### PROBLEM STATEMENT:
Lines from the line with "structure BORateBricks (χ" to the line with "hχ1 : ∀ β U, |χ β U| ≤ 1" in the entries below, and only those, must be output exactly, with both ends included.

### Dataset items:
import Summits.QuantumFields.YangMills.Theorems.FlatTubeReductionBOAssemblySlowRate
import Summits.QuantumFields.YangMills.Theorems.LuscherReductionTwistedTraceScalingBOAssembly
import HarnessLib

/-!
# `BORateBricks`: the typed BRICK LIST of the RATE-GRADE Born–Oppenheimer tube package (adapted fibres, dressed weight) — rate twin of lane A's `…BOAssemblyBricks`
# (route `FlatTubeReduction`, crux K1 `NearFlatRatioLaw` stmt-QuantumFields-24720; seat `ym-line-ftr-p1` g9; R2b1 RECORD rung — no summit statement is proved here)

The registered stub of the crux (`stub_ratePackage`, skeleton «ratepack») is `∀ L ≥ 2, RateTube.SoftTubeBORatePackageOn L χ_big {orbitDist < β^{−1/40}}`.  THIS FILE types the
BRICK LIST of the rate twin — lane A's `BOBricks` (p648135) with (i) an ADAPTED, EQUIVARIANT fibre profile `Ω β u v`, (ii) a DRESSED one-site weight `W β u` (`0 ≤ W ≤ 1`, gauge
invariant; `W² = λ(u)/λ(1)`), (iii) rate-grade smallness `κ, b² = O(λ_b²)`, (iv) the kernel brick (B-T) against the dressed form `⟨φW, K_BφW⟩`, (v) the dressed near-top amplitude
`hTop` (`⟨φ₀W,K_Bφ₀W⟩ ≥ e^{−C''λ_b²}μ₀‖φ₀‖²`, supp ⊆ 𝒰: `Quasimode.exists_concentrated_quasimode_levelValue` p647846 transported to `φ₀ := φ/W`) —:
* `BORateBricks L χ δ` (structure); `remainder_propsAd`;
* the assembly `softTubeBORatePackageOn_of_rateBricks` and the two cruxes from rate bricks are the next file `…BOAssemblyRate.lean`.
HONEST FRAMING: the four analytic bricks (B-T)(B-ST)(B-OD)(B-N) at rate grade and `hTop` are OPEN fixed-lattice semiclassics (pooled with RED lane A's C4-CORE); this file is
assembly algebra; femto rung R2b1 (RECORD label); not infinite volume, not a gap, not Clay.  One new `structure`, no named facts, no `sorry`.
-/

set_option autoImplicit false

noncomputable section

open MeasureTheory Filter Topology Real
open scoped BigOperators
open Literature.MathematicalPhysics.QuantumFieldTheory
open Literature.MathematicalPhysics.QuantumLattice

namespace Summit.QuantumFields.YangMills.Theorems.FemtoTransferGap.RateTube

open Summit.QuantumFields.YangMills.Theorems.FemtoTransferGap
open Summit.QuantumFields.YangMills.Theorems.FemtoTransferGap.TwoLattice.Avg
open Summit.QuantumFields.YangMills.Theorems.FemtoTransferGap.TwoLattice.ConstTube
open Summit.QuantumFields.YangMills.Theorems.FemtoTransferGap.TwoLattice.Stiff (LinkSpace)

variable (L : ℕ) [NeZero L]

/-! ## §1 The rate-grade brick list -/

/-- **THE RATE-GRADE BORN–OPPENHEIMER BRICK LIST** for a weight family `χ` and a test-support radius `δ` (rate twin of lane A's `BOBricks`, COARSE-DESIGN §24.4): data
(ADAPTED equivariant fibre profile `Ω β u v`, DRESSED one-site weight `W β u`, slow window, constants) + structural hypotheses + the analytic bricks at RATE grade
(`κ, b² = O(λ_b²)`; (B-T) against the dressed one-site form; the dressed near-top amplitude `hTop`); `softTubeBORatePackageOn_of_rateBricks` (next file) turns it into
`RateTube.SoftTubeBORatePackageOn L χ {orbitDist < δ}`. [cite: Luscher1983, §3] [cite: SjostrandZworski2007, §2] -/
structure BORateBricks (χ : ℝ → GaugeConfig 3 L SU2 → ℝ) (δ : ℝ → ℝ) where
  /-- ADAPTED fibre profile `Ω β u v` (equivariant under global colour rotations) -/
  Ω : ℝ → GaugeConfig 3 1 SU2 → LinkSpace L → ℝ
  /-- DRESSED one-site weight `W β u` (`W² = λ(u)/λ(1)`: frozen-fibre zero-point energy + FP ratio), `0 ≤ W ≤ 1`, gauge invariant -/
  W : ℝ → GaugeConfig 3 1 SU2 → ℝ
  /-- slow window -/
  𝒰 : ℝ → Set (GaugeConfig 3 1 SU2)
  /-- fibre energy factor, fibre mass, relative error, off-diagonal size, lower bound of `χ` on its support -/
  σ : ℝ → ℝ
  γ : ℝ → ℝ
  κ : ℝ → ℝ
  b : ℝ → ℝ
  c : ℝ → ℝ
  /-- stiff gap, one-site window radius, BO support radius, copy margin -/
  θ₀ : ℝ
  δ₁ : ℝ → ℝ
  δ₂ : ℝ → ℝ
  m : ℝ
  -- structural hypotheses
  hχm : ∀ β, Measurable (χ β)
  hχ1 : ∀ β U, |χ β U| ≤ 1
  hχ0 : ∀ β U, 0 ≤ χ β U
  hc : ∀ β, 0 < c β ∧ ∀ U, χ β U ≠ 0 → c β ≤ χ β U
  hwm : ∀ β, Measurable (softWeight (χ β))
  hwb : ∀ β, ∃ Cw : ℝ, ∀ U, |softWeight (χ β) U| ≤ Cw
  hw0 : ∀ β U, 0 ≤ softWeight (χ β) U
  hwinv : ∀ β (g : SU2) (U : GaugeConfig 3 L SU2), softWeight (χ β) (gaugeTransform (fun _ : Site 3 L => g) U) = softWeight (χ β) U
  hΩm : ∀ β, Measurable (Function.uncurry (Ω β))
  hΩ1 : ∀ β u x, |Ω β u x| ≤ 1
  hΩinv : ∀ β (g : SU2) (u : GaugeConfig 3 1 SU2) (v : LinkSpace L), Ω β (gaugeTransform (fun _ : Site 3 1 => g) u) (adL L g v) = Ω β u v
  hWm : ∀ β, Measurable (W β)
  hW0 : ∀ β u, 0 ≤ W β u
  hW1 : ∀ β u, W β u ≤ 1
  hWinv : ∀ β (g : Site 3 1 → SU2) (u : GaugeConfig 3 1 SU2), W β (gaugeTransform g u) = W β u
  h𝒰m : ∀ β, MeasurableSet (𝒰 β)
  h𝒰inv : ∀ β (g : SU2) (u : GaugeConfig 3 1 SU2), gaugeTransform (fun _ : Site 3 1 => g) u ∈ 𝒰 β ↔ u ∈ 𝒰 β
  h𝒰δ₁ : ∀ β, ∀ u ∈ 𝒰 β, orbitDist u < δ₁ β
  hδ₁ : ∀ᶠ β in atTop, δ₁ β ≤ 1 / 2
  htube : ∀ᶠ β in atTop, ∀ U, χ β U ≠ 0 → U ∈ orthoTubeSet L
  hshadow : ∀ᶠ β in atTop, ∀ U, χ β U ≠ 0 → orbitDist U < δ β → slowMean L U ∈ 𝒰 β
  hbo : ∀ᶠ β in atTop, ∀ (φ : GaugeConfig 3 1 SU2 → ℝ) (U : GaugeConfig 3 L SU2), (∀ u, φ u ≠ 0 → u ∈ 𝒰 β) → boFunAd L φ (Ω β) U ≠ 0 → χ β U ≠ 0 ∧ orbitDist U < δ₂ β
  hm : 0 ≤ m
  hm0 : 0 < m
  hδ₂ : ∀ᶠ β in atTop, (L : ℝ) * (δ₂ β + m) < 2
  hσ : ∀ β, 0 < σ β
  hγ : ∀ β, 0 < γ β
  hκ : ∀ β, 0 ≤ κ β
  hb : ∀ β, 0 ≤ b β
  hθ₀ : 0 < θ₀ ∧ θ₀ ≤ 1
  hκ_small : ∃ a : ℝ, ∀ᶠ β in atTop, κ β ≤ a * bareLambda ((L : ℝ) ^ 3 * β) ^ 2
  hb_small : ∃ a : ℝ, ∀ᶠ β in atTop, b β ^ 2 ≤ a * bareLambda ((L : ℝ) ^ 3 * β) ^ 2
  -- the analytic bricks (RATE grade: `κ, b² = O(λ_b²)`; DRESSED one-site form `⟨φW, K_BφW⟩`)
  hTop : ∃ C'' : ℝ, ∀ᶠ β in atTop, ∃ φ₀ : GaugeConfig 3 1 SU2 → ℝ, Measurable φ₀ ∧ (∃ C : ℝ, ∀ u, |φ₀ u| ≤ C) ∧
    (∀ (g : Site 3 1 → SU2) (u : GaugeConfig 3 1 SU2), φ₀ (gaugeTransform g u) = φ₀ u) ∧ (∀ u, φ₀ u ≠ 0 → u ∈ 𝒰 β) ∧ 0 < l2 φ₀ φ₀ ∧
    Real.exp (-(C'' * bareLambda ((L : ℝ) ^ 3 * β) ^ 2)) * levelValue su2Rep 1 ((L : ℝ) ^ 3 * β) 0 * l2 φ₀ φ₀ ≤
      qform su2Rep ((L : ℝ) ^ 3 * β) (fun u => φ₀ u * W β u) (fun u => φ₀ u * W β u)
  hN : ∀ᶠ β in atTop, ∀ u ∈ 𝒰 β, |fibreMassAd L (softWeight (χ β)) (Ω β) u - γ β| ≤ κ β * γ β
  hT : ∀ᶠ β in atTop, ∀ φ : GaugeConfig 3 1 SU2 → ℝ, Measurable φ → (∃ C : ℝ, ∀ u, |φ u| ≤ C) →
    (∀ (g : Site 3 1 → SU2) (u : GaugeConfig 3 1 SU2), φ (gaugeTransform g u) = φ u) → (∀ u, φ u ≠ 0 → u ∈ 𝒰 β) →
    |tubeForm β (boFunAd L φ (Ω β)) - σ β * γ β * qform su2Rep ((L : ℝ) ^ 3 * β) (fun u => φ u * W β u) (fun u => φ u * W β u)| ≤
      κ β * (σ β * γ β) * (qform su2Rep ((L : ℝ) ^ 3 * β) (fun u => φ u * W β u) (fun u => φ u * W β u) + levelValue su2Rep 1 ((L : ℝ) ^ 3 * β) 0 * l2 φ φ)
  hST : ∀ᶠ β in atTop, ∀ v : GaugeConfig 3 L SU2 → ℝ, Measurable v → (∃ C : ℝ, ∀ U, |v U| ≤ C) → (∀ U, v U ≠ 0 → χ β U ≠ 0) →
    (∀ u, fibreInnerAd L (softWeight (χ β)) (Ω β) v u = 0) →
    tubeForm β v ≤ (1 - θ₀) * (σ β * levelValue su2Rep 1 ((L : ℝ) ^ 3 * β) 0) * tubeNormSq (softWeight (χ β)) v
  hOD : ∀ᶠ β in atTop, ∀ (φ : GaugeConfig 3 1 SU2 → ℝ) (v : GaugeConfig 3 L SU2 → ℝ), Measurable φ → (∃ C : ℝ, ∀ u, |φ u| ≤ C) → (∀ u, φ u ≠ 0 → u ∈ 𝒰 β) →
    Measurable v → (∃ C : ℝ, ∀ U, |v U| ≤ C) → (∀ U, v U ≠ 0 → χ β U ≠ 0) → (∀ u, fibreInnerAd L (softWeight (χ β)) (Ω β) v u = 0) →
    |tubeCross β (boFunAd L φ (Ω β)) v| ≤ b β * (σ β * levelValue su2Rep 1 ((L : ℝ) ^ 3 * β) 0) *
        Real.sqrt (tubeNormSq (softWeight (χ β)) (boFunAd L φ (Ω β))) * Real.sqrt (tubeNormSq (softWeight (χ β)) v) ∧
    |tubeCross β v (boFunAd L φ (Ω β))| ≤ b β * (σ β * levelValue su2Rep 1 ((L : ℝ) ^ 3 * β) 0) *
        Real.sqrt (tubeNormSq (softWeight (χ β)) (boFunAd L φ (Ω β))) * Real.sqrt (tubeNormSq (softWeight (χ β)) v)


/-! ## §2 Supports and fibrewise orthogonality of the remainder (adapted profile) -/

variable {L}

/-- The remainder of a test function supported in `supp χ` with slow shadow in `𝒰` is supported in `supp χ` and fibrewise `w`-orthogonal to `Ω` over EVERY slow point. [folklore] -/
theorem remainder_propsAd {χ w : GaugeConfig 3 L SU2 → ℝ} (hw : Measurable w) {Cw : ℝ} (hCw : ∀ U, |w U| ≤ Cw) {Ω : GaugeConfig 3 1 SU2 → LinkSpace L → ℝ} (hΩ : Measurable (Function.uncurry Ω)) {CΩ : ℝ}
    (hCΩ : ∀ u x, |Ω u x| ≤ CΩ) {𝒰 : Set (GaugeConfig 3 1 SU2)} (h𝒰 : MeasurableSet 𝒰) {Z₀ : ℝ} (hZ₀ : 0 < Z₀) (hZ : ∀ u ∈ 𝒰, Z₀ ≤ fibreMassAd L w Ω u)
    (hbo : ∀ (φ : GaugeConfig 3 1 SU2 → ℝ) (U : GaugeConfig 3 L SU2), (∀ u, φ u ≠ 0 → u ∈ 𝒰) → boFunAd L φ Ω U ≠ 0 → χ U ≠ 0)
    {f : GaugeConfig 3 L SU2 → ℝ} (hf : Measurable f) {Cf : ℝ} (hCf : ∀ U, |f U| ≤ Cf) (hfs : ∀ U, f U ≠ 0 → χ U ≠ 0) (hfsh : ∀ U, f U ≠ 0 → slowMean L U ∈ 𝒰) :
    (∀ U, f U - boProjAd L w Ω 𝒰 f U ≠ 0 → χ U ≠ 0) ∧ ∀ u, fibreInnerAd L w Ω (fun U => f U - boProjAd L w Ω 𝒰 f U) u = 0 := by
  have hcs : ∀ u, boCoeffAd L w Ω 𝒰 f u ≠ 0 → u ∈ 𝒰 := fun u hu => by
    by_contra hnu; exact hu (show boCoeffAd L w Ω 𝒰 f u = 0 by unfold boCoeffAd; rw [Set.indicator_of_notMem hnu])
  refine ⟨fun U hU => ?_, fun u => ?_⟩
  · by_cases hfU : f U = 0
    · rw [hfU, zero_sub, neg_ne_zero] at hU
      exact hbo _ U hcs hU
    · exact hfs U hfU
  · by_cases hu : u ∈ 𝒰
    · exact fibreInnerAd_sub_boProjAd hw hCw hΩ hCΩ h𝒰 hZ₀ hZ hf hCf hu
    · refine fibreInnerAd_eq_zero_of_vanish fun v hv => ?_
      have h1 : f (orthoTube L u v) = 0 := by
        by_contra h; exact hu (by rw [← slowMean_orthoTube L u hv]; exact hfsh _ h)
      have h2 : boProjAd L w Ω 𝒰 f (orthoTube L u v) = 0 := by
        unfold boProjAd; rw [boFunAd_orthoTube L _ Ω u hv]; unfold boCoeffAd; rw [Set.indicator_of_notMem hu, zero_mul]
      rw [h1, h2, sub_zero]


end Summit.QuantumFields.YangMills.Theorems.FemtoTransferGap.RateTube

end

### RESULT OF THE EXERCISE:
structure BORateBricks (χ : ℝ → GaugeConfig 3 L SU2 → ℝ) (δ : ℝ → ℝ) where
  /-- ADAPTED fibre profile `Ω β u v` (equivariant under global colour rotations) -/
  Ω : ℝ → GaugeConfig 3 1 SU2 → LinkSpace L → ℝ
  /-- DRESSED one-site weight `W β u` (`W² = λ(u)/λ(1)`: frozen-fibre zero-point energy + FP ratio), `0 ≤ W ≤ 1`, gauge invariant -/
  W : ℝ → GaugeConfig 3 1 SU2 → ℝ
  /-- slow window -/
  𝒰 : ℝ → Set (GaugeConfig 3 1 SU2)
  /-- fibre energy factor, fibre mass, relative error, off-diagonal size, lower bound of `χ` on its support -/
  σ : ℝ → ℝ
  γ : ℝ → ℝ
  κ : ℝ → ℝ
  b : ℝ → ℝ
  c : ℝ → ℝ
  /-- stiff gap, one-site window radius, BO support radius, copy margin -/
  θ₀ : ℝ
  δ₁ : ℝ → ℝ
  δ₂ : ℝ → ℝ
  m : ℝ
  -- structural hypotheses
  hχm : ∀ β, Measurable (χ β)
  hχ1 : ∀ β U, |χ β U| ≤ 1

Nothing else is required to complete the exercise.